WHAT THE EXERCISE ASKS: For the listing below, output exactly the lines from the line with "have hdvd := hX" up to and including the line with "2 * padicValInt 2 Dt₀.c := by", and no other lines.
Segment Open
import Summits.BirchSwinnertonDyer.BirchSwinnertonDyer.Theorems.ByReductionTypeAtTwoRankOneAtTwoBigImageOddLocalOneDoorHalvesJoint
import Summits.BirchSwinnertonDyer.BirchSwinnertonDyer.Theorems.ByReductionTypeAtTwoRankOneAtTwoBigImageOddLocalOneDoorHalvesJointDoor
import HarnessLib

/-!
# Route ByReductionTypeAtTwo, crux `RankOneAtTwoBigImageOddLocal` (stmt-BirchSwinnertonDyer-23715), LINE v8.6 `one_door_analytic`:
# the inter-route bridge, L-side — 22137's REGISTERED K-side LOWER stub + Kolyvagin's conjecture at `2` + the Manin stub ⟹ AN-28c-L

Width prover seat `bsd-line-fkl-p2` g9 (2026-08-28), `--supports stmt-BirchSwinnertonDyer-23715`.  THEOREMS ONLY; nothing is asserted;
BSD is not proved by any of this.  Companion of `…OneDoorHalvesJointCrossed.lean` §8 (the U-side bridge
`doorIndexLawUpperCAtTwo_of_upperBoundAtTwo_uncorrected_of_manin`: 22137's registered `stub_upperBoundAtTwo` + `S_manin` ⟹ U mod PRINT).

`doorIndexLawLowerCAtTwo_of_lowerBoundAtTwo_uncorrected_of_kolyvaginConjecture_of_manin`: route GenusKolyvaginAtTwo's REGISTERED
`stub_lowerBoundAtTwo` of crux `KolyvaginExactAtTwo` (stmt-22137; signature VERBATIM: McCallum's lower bound `4^{M₀} ∣ #Ш(E_K)[2^∞]` from a
`2`-indivisible derived point `P(n)` over a square-free product of Kolyvagin primes at `2`, no `c`-correction) + Kolyvagin's conjecture at
`2` on the slice's doors at odd-constant data (`hKC`, g7's binder verbatim, p622543) + `S_manin` (PRINT at `4 ∤ N`) ⟹ L =
`DoorIndexLawLowerCAtTwo`, modulo Gross–Zagier, Kolyvagin, GZK, modularity, Milne 1972 — and NO `S_rankZeroTwin` (the lead g10's announced
wiring «L ⟸ stub_lowerBoundAtTwo + Kolyvagin's conjecture + S_manin» carried the rank-`0` input; by the JOINT layer it is not needed).
Mechanism: at an odd-constant datum the uncorrected bound is the c-corrected one = the lower half over `K`
(`lowerOverC_baseChange_two_iff_shaLowerC_at`), which is datum-free, hence the joint lower half of every door pair
(`jointLowerBoundAt_of_lowerOverC`), hence L's inequality at every datum (`jointLowerBoundAt_two_iff_doorLawLeC_at`).

So, modulo PRINT + `S_manin` (+ Kolyvagin's conjecture at `2` for L), the two registered K-side stubs of 22137 close the two half-children
of 23715 half by half; conversely U / L give back the c-corrected K-side halves on the doors (`…OneDoorHalvesJointSlice.lean` §6).

References: [GrossLMS1991] §2 Conj. (2.2), §4; [McCallumLMS1991] §5; [KolyvaginEulerSystems1990] Thm. A; [Milne1972ArithmeticAV] §1 Thm. 1;
[Cesnavicius2018] Thm. 1.2; [WZhang2014] §3.7 (Kolyvagin's conjecture); [Miller2011LMS] Def. 1.1.
-/

set_option autoImplicit false
-- the Theorems namespace of this sub repeats the summit name by design (D-0017 nested layout)
set_option linter.dupNamespace false

noncomputable section

open scoped Classical

namespace Summit.BirchSwinnertonDyer.BirchSwinnertonDyer.Theorems.RankOneAtTwoOneDoor

open WeierstrassCurve NumberField Literature.NumberTheory.EllipticCurves Literature.NumberTheory.EllipticCurves.ModularForms
  Literature.NumberTheory.EllipticCurves.Rank1Residual
  Literature.NumberTheory.EllipticCurves.Rank1Residual.Typed
  Literature.NumberTheory.EllipticCurves.KrizLi2019
  Summit.BirchSwinnertonDyer.Rank1Residual
  Summit.BirchSwinnertonDyer.Rank1Residual.AdditivePotMult
  Summit.BirchSwinnertonDyer.Rank1Residual.F1Sign2
  Summit.BirchSwinnertonDyer.Rank1Residual.F1Sign2.TranspositionDoor
  Summit.BirchSwinnertonDyer.BirchSwinnertonDyer.Theses.ByReductionTypeAtTwo
  Summit.BirchSwinnertonDyer.BirchSwinnertonDyer.Theorems.CMExactDescent
  Summit.BirchSwinnertonDyer.BirchSwinnertonDyer.Theorems.SchneiderFree.Upper

/-! ### §10 The inter-route bridge, L-side: 22137's registered K-side LOWER stub + Kolyvagin's conjecture at `2` + the Manin stub ⟹ L -/

/-- **AN-28c-L from the REGISTERED `stub_lowerBoundAtTwo` of crux `KolyvaginExactAtTwo` (stmt-22137, route GenusKolyvaginAtTwo;
signature VERBATIM as binder `hX`: McCallum's lower bound `4^{M₀} ∣ #Ш(E_K)[2^∞]` from a `2`-INDIVISIBLE DERIVED POINT `P(n)`, no
`c`-correction), Kolyvagin's conjecture at `2` on the slice's Kolyvagin-admissible doors at odd-constant data (`hKC`, g7's binder
VERBATIM, p622543) and the odd-constant datum `S_manin`, modulo PRINT.**  At an odd-constant datum the uncorrected lower bound IS the
c-corrected one, which is the lower half over `K` (§3), which is datum-free, so it is the joint lower half of every door pair (§1) and
hence L's inequality at every datum of the door (§2).  No `S_rankZeroTwin`.  Conditional by design; BSD is not proved by this.
[cite: GrossLMS1991, §2 Conj. (2.2) and §4] [cite: McCallumLMS1991, §5] [cite: Cesnavicius2018, Thm. 1.2] -/
theorem doorIndexLawLowerCAtTwo_of_lowerBoundAtTwo_uncorrected_of_kolyvaginConjecture_of_manin
    (hGZ : ∀ (N : ℕ) [NeZero N] (W : WeierstrassCurve ℚ) (K : Type) [Field K] [NumberField K], gross_zagier N W K)
    (hKo : ∀ (N : ℕ) [NeZero N] (W : WeierstrassCurve ℚ) (K : Type) [Field K] [NumberField K], kolyvagin N W K)
    (hGZK : rank_eq_analyticRank_of_analyticRank_le_one) (hnf : exists_isNewformOf)
    (hMilneC : Milne1972.bsdQuotient_baseChange_quadratic_anyModel)
    (hX : ∀ (W : WeierstrassCurve ℚ) [W.IsElliptic] [W.IsGloballyMinimal] [NeZero (W.conductorNorm ℤ)], ¬ W.HasCM →
      ∀ (K : Type) [Field K] [NumberField K], IsImaginaryQuadratic K → Odd (NumberField.discr K) → NumberField.discr K ≠ -3 →
      SatisfiesHeegnerHypothesis (W.conductorNorm ℤ) K → ¬ IsSquare ((NumberField.discr K : ℚ) * -|W.Δ|) →
      ¬ IsSquare ((NumberField.discr K : ℚ) * (-(2 * |W.Δ|))) → (∀ n : ℕ, 0 < n → W.HasSurjectiveModNGaloisRep ((2 : ℤ) ^ n)) →
      ∀ (Dt : ModularParametrizationData W (W.conductorNorm ℤ)) (β : ℤ) (ι : K →+* ℂ) (d₁ : KolyvaginHeegnerData Dt β ι 1),
      ¬ IsOfFinAddOrder d₁.derivedPoint → ∀ (M₀ : ℕ),
      (∃ Q : (W.baseChange (ringClassField K ι 1)).toAffine.Point, ((2 ^ M₀ : ℕ) : ℤ) • Q = d₁.derivedPoint) →
      ∀ (n : ℕ) (d : KolyvaginHeegnerData Dt β ι n), Squarefree n →
      (∀ ℓ ∈ n.primeFactors, Zhang2014.IsKolyvaginPrime (W.conductorNorm ℤ) W K 2 ℓ) →
      (¬ ∃ Q : (W.baseChange (ringClassField K ι n)).toAffine.Point, (2 : ℤ) • Q = d.derivedPoint) →
      2 ^ (2 * M₀) ∣ Nat.card (AddCommGroup.primaryComponent (W.baseChange K).sha 2))
    (hKC : ∀ (W : WeierstrassCurve ℚ) [W.IsElliptic] [W.IsGloballyMinimal] [NeZero (W.conductorNorm ℤ)],
      ¬ W.HasCM → (∀ n : ℕ, W.HasSurjectiveModNGaloisRep ((2 ^ n : ℕ) : ℤ)) → Odd W.tamagawaProduct → W.analyticRank = 1 →
      ∀ (K : Type) [Field K] [NumberField K], IsImaginaryQuadratic K → Odd (NumberField.discr K) →
        NumberField.discr K ≠ -3 → SatisfiesHeegnerHypothesis (W.conductorNorm ℤ) K →
        ¬ IsSquare ((NumberField.discr K : ℚ) * -|W.Δ|) → ¬ IsSquare ((NumberField.discr K : ℚ) * (-(2 * |W.Δ|))) →
        ∀ (Dt : ModularParametrizationData W (W.conductorNorm ℤ)) (β : ℤ) (ι : K →+* ℂ) (d₁ : KolyvaginHeegnerData Dt β ι 1),
          Odd Dt.c → ¬ IsOfFinAddOrder d₁.derivedPoint →
          ∃ (n : ℕ) (d : KolyvaginHeegnerData Dt β ι n), Squarefree n ∧
            (∀ ℓ ∈ n.primeFactors, Zhang2014.IsKolyvaginPrime (W.conductorNorm ℤ) W K 2 ℓ) ∧
            ¬ ∃ Q : (W.baseChange (ringClassField K ι n)).toAffine.Point, (2 : ℤ) • Q = d.derivedPoint)
    (hMan : S_manin) : DoorIndexLawLowerCAtTwo := by
  intro W _ _ _ hCM hsurj hT hc hr K _ _ hK hadm hLt Dt H ι P hP Wd _ _ Cd hWd m hm
  haveI : Fact (Nat.Prime 2) := ⟨Nat.prime_two⟩
  have hmod : hasEntireLFunction_rat := hasEntireLFunction_rat_of_exists_isNewformOf hnf
  have h2 : Module.finrank ℚ K = 2 := hK.1
  obtain ⟨hodd, h3, hsq1, hsq2⟩ := kolyvaginAdmissible_of_doorAdmissible W hadm
  have hH : SatisfiesHeegnerHypothesis (W.conductorNorm ℤ) K := satisfiesHeegnerHypothesis_of_doorAdmissible W K hK hadm
  have hρ : ∀ n : ℕ, 0 < n → W.HasSurjectiveModNGaloisRep ((2 : ℤ) ^ n) := fun n _ => by
    have h := hsurj n
    push_cast at h
    exact h
  have hρ2 : W.HasSurjectiveModNGaloisRep 2 := by
    have h := hρ 1 one_pos
    rwa [pow_one] at h
  -- an odd-constant datum, a conductor-`1` Kolyvagin–Heegner datum over it, a `2`-indivisible derived point
  obtain ⟨Dt₀, hc₀⟩ := hMan W (noRationalTwoTorsion_of_odd_torsionOrder W hT)
  have hcM : Odd Dt₀.c := Int.not_even_iff_odd.mp fun h => hc₀ (even_iff_two_dvd.mp h)
  obtain ⟨β, d₁, M₀, hy, hdiv, hndiv⟩ := exists_kolyvaginDatum_at_door hmod W hr K hK (hGZ _ W K) hH hLt Dt₀ ι
  obtain ⟨n, d, hn, hKoly, hPn⟩ := hKC W hCM hsurj hc hr K hK hodd h3 hH hsq1 hsq2 Dt₀ β ι d₁ hcM hy
  have hdvd := hX W hCM K hK hodd h3 hH hsq1 hsq2 hρ Dt₀ β ι d₁ hy M₀ hdiv n d hn hKoly hPn
  -- `Ш(E_K)` is finite (Gross–Zagier + GZK), so the divisibility is a valuation inequality
  obtain ⟨hrd, hrK⟩ := analyticRank_twin_and_baseChange_of_rankOne W K Dt₀ β ι d₁ Wd (hGZ _ W K) hmod hK hH hr hy ⟨Cd, hWd⟩
  obtain ⟨hfinK, -, -⟩ := exists_shaAnOverC_baseChange_padicValRat_eq_C W K Dt₀ β ι d₁ (hGZ _ W K) hGZK hmod hρ2 hc hK hodd h3 hH
    hrK hdiv hndiv
  haveI := hfinK
  haveI : Finite (AddCommGroup.primaryComponent (W.baseChange K).sha 2) := Finite.of_injective _ Subtype.val_injective
  have hcard0 : Nat.card (AddCommGroup.primaryComponent (W.baseChange K).sha 2) ≠ 0 := Nat.card_pos.ne'
  have hle : 2 * M₀ ≤ padicValNat 2 (Nat.card (AddCommGroup.primaryComponent (W.baseChange K).sha 2)) :=
    (padicValNat_dvd_iff_le hcard0).mp hdvd
  have hshaL : 2 * (M₀ : ℤ) ≤ (padicValNat 2 (Nat.card (AddCommGroup.primaryComponent (W.baseChange K).sha 2)) : ℤ) +
      2 * padicValInt 2 Dt₀.c := by
    rw [padicValInt.eq_zero_of_not_dvd hc₀]
    push_cast
    exact_mod_cast hle
  have hKL : MissingLowerBoundOverCAt (W.baseChange K) 2 :=
    (lowerOverC_baseChange_two_iff_shaLowerC_at W K Dt₀ β ι d₁ (hGZ _ W K) hGZK hmod hρ2 hc hK hodd h3 hH hrK hdiv hndiv).mpr hshaL
  -- datum-free ⟹ joint lower half of the pair ⟹ L's inequality at the GIVEN datum `Dt`
  haveI hEK : (W.baseChange K).IsElliptic := isElliptic_baseChange' W K
  obtain ⟨-, hfinW⟩ := hGZK W hr.le
  obtain ⟨-, hfinD⟩ := hGZK Wd (by rw [hrd]; exact zero_le_one)
  have hV : ∃ C : VariableChange K, C • W.baseChange K = W.baseChange K := ⟨1, one_smul _ _⟩
  obtain ⟨hshaK, hWR⟩ := hMilneC W K h2 Wd ⟨Cd, hWd⟩ (W.baseChange K) hV hfinW hfinD
  obtain ⟨-, -, -, -, q, q', hq, hq', -⟩ :=
    doorPairLedger_package_at W hT hc hr K hK (hGZ _ W K) (hKo _ W K) hadm hLt Dt H ι P hP Wd Cd hWd hnf hGZK
  have hJ : JointLowerBoundAt W Wd 2 :=
    jointLowerBoundAt_of_lowerOverC W 2 K Wd (W.baseChange K) hmod h2 ⟨Cd, hWd⟩ hV hfinW hfinD hshaK hWR hKL ⟨q', hq'⟩
  exact (jointLowerBoundAt_two_iff_doorLawLeC_at W hT hc hr K hK (hGZ _ W K) (hKo _ W K) hadm hLt Dt H ι P hP Wd Cd hWd hnf hGZK).mp
    hJ m hm

end Summit.BirchSwinnertonDyer.BirchSwinnertonDyer.Theorems.RankOneAtTwoOneDoor

end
Segment Closed
ANSWER TO THIS TASK:
  have hdvd := hX W hCM K hK hodd h3 hH hsq1 hsq2 hρ Dt₀ β ι d₁ hy M₀ hdiv n d hn hKoly hPn
  -- `Ш(E_K)` is finite (Gross–Zagier + GZK), so the divisibility is a valuation inequality
  obtain ⟨hrd, hrK⟩ := analyticRank_twin_and_baseChange_of_rankOne W K Dt₀ β ι d₁ Wd (hGZ _ W K) hmod hK hH hr hy ⟨Cd, hWd⟩
  obtain ⟨hfinK, -, -⟩ := exists_shaAnOverC_baseChange_padicValRat_eq_C W K Dt₀ β ι d₁ (hGZ _ W K) hGZK hmod hρ2 hc hK hodd h3 hH
    hrK hdiv hndiv
  haveI := hfinK
  haveI : Finite (AddCommGroup.primaryComponent (W.baseChange K).sha 2) := Finite.of_injective _ Subtype.val_injective
  have hcard0 : Nat.card (AddCommGroup.primaryComponent (W.baseChange K).sha 2) ≠ 0 := Nat.card_pos.ne'
  have hle : 2 * M₀ ≤ padicValNat 2 (Nat.card (AddCommGroup.primaryComponent (W.baseChange K).sha 2)) :=
    (padicValNat_dvd_iff_le hcard0).mp hdvd
  have hshaL : 2 * (M₀ : ℤ) ≤ (padicValNat 2 (Nat.card (AddCommGroup.primaryComponent (W.baseChange K).sha 2)) : ℤ) +
      2 * padicValInt 2 Dt₀.c := by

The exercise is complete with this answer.